====== DATASET RECORDS

open Finset Real
open scoped BigOperators
open Literature.MathematicalPhysics.QuantumFieldTheory.Balaban1983to89
open Literature.MathematicalPhysics.QuantumFieldTheory.Balaban1983to89.Beta
open B12Sec2to5 (l1 l1_nonneg)
open B6QGQLower276 (X e blk B mem_B)
open ExpKernelCalculus (Site MKer Decays bubble summable_exp_shift summable_exp_shift' l1_sub_symm)
open DyadicShell (Pt toReal toReal_apply)
open BubbleTransfer (unitVec)
open WindowIdentification (fullSum)
open DressedMomentNormalisation (resSite)
open VectorTailsLoc (fam kfam)
open PoissonInterior (nrm nrm_pos one_le_nrm nrm_neg supNorm supNorm_neg supNorm_add_le)
open Summit.QuantumFields.BalabanUV.Beta.TameKernelCalculus (Spr Loc)
open Summit.QuantumFields.BalabanUV.Beta.D1BFx.PackedKernelSplit (biBubble bubble_eq_biBubble)
open Summit.QuantumFields.BalabanUV.Beta.D1BFx.FineHessianSectors (biBubbleTable biBubbleTable_apply)
open Summit.QuantumFields.BalabanUV.Beta.D1BFx.RProjector (Pgt Pgt_symm deltaPP deltaPP_pos)
open Summit.QuantumFields.BalabanUV.Beta.D1BFx.RJetProjector (decays_Pgt)
open Summit.QuantumFields.BalabanUV.Beta.D1BFx.ProjectorSupNorm (cPPs cPPs_nonneg abs_Pgt_diff_le_sup)
open Summit.QuantumFields.BalabanUV.Beta.D1BFx.GluonLeg (Ga Ga_apply Ga_symm)
open Summit.QuantumFields.BalabanUV.Beta.D1BFx.GluonLegTails (spr_Ga_of_prop12)
open Summit.QuantumFields.BalabanUV.Beta.D1BFx.GluonLegProfile (exists_abs_Ga_le_profile)
open Summit.QuantumFields.BalabanUV.Beta.D1BFx.GluonLegProfileD1 (exists_abs_Ga_diff_le_profile exists_abs_Ga_diff_left_le_profile)
open Summit.QuantumFields.BalabanUV.Beta.D1BFx.FrozenLegTails (nOf MOf hn1)
open Summit.QuantumFields.BalabanUV.Beta.D1BFx.SectorRecut (SbT exists_biLoc_SbT)
open Summit.QuantumFields.BalabanUV.Beta.D1BFx.GluonNeedleSplit (projPiece projPiece_apply)
open Summit.QuantumFields.BalabanUV.Beta.D1BFx.GluonNeedleGlue (cellSum cellSum_def)
open Summit.QuantumFields.BalabanUV.Beta.D1BFx.RankOneBubble (outer applyK applyKT pairing applyK_apply applyKT_apply bubble_outer_sub_left LocV)
open Summit.QuantumFields.BalabanUV.Beta.D1BFx.RankOneBubbleJets (bondInd bondInd_apply colGrad rowGrad dJetSw_eq_outer_sub applyK_bondInd applyKT_bondInd
  locV_bondInd locV_colGrad locV_rowGrad)
open Summit.QuantumFields.BalabanUV.Beta.D1BFx.NeedleProjLetters (exists_applyK_colGrad_le exists_applyKT_rowGrad_le)
open Summit.QuantumFields.BalabanUV.Beta.D1BFx.NeedleProjLettersD1 (exists_applyK_colGrad_diff_le exists_applyKT_rowGrad_diff_le)
open Summit.QuantumFields.BalabanUV.Beta.D1BFx.NeedleProjProjRow (sum_resSite_avg_le)
open Summit.QuantumFields.BalabanUV.Beta.D1BFx.LatticeHLSProfiles (supNorm_dyadic)
open Summit.QuantumFields.BalabanUV.Beta.D1BFx.LocalVertexForm (exists_SbT_outer_bound_left)
open Summit.QuantumFields.BalabanUV.Beta.D1BFx.GluonLocalProjWord (profile_window)
open Summit.QuantumFields.BalabanUV.Beta.D1BFx.GluonLocalProjRow (abs_fullSum_le_of_envelope)

noncomputable section

/-! ## §1 The word at one `(b, w)`: transposed frame × letters -/

section Word

variable (n : ℕ) [NeZero n] (a : ℝ)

============

Among the lines of the data, find every one that holds "Literature" and copy it.

§ **SOLUTION BELOW**:
open Literature.MathematicalPhysics.QuantumFieldTheory.Balaban1983to89
open Literature.MathematicalPhysics.QuantumFieldTheory.Balaban1983to89.Beta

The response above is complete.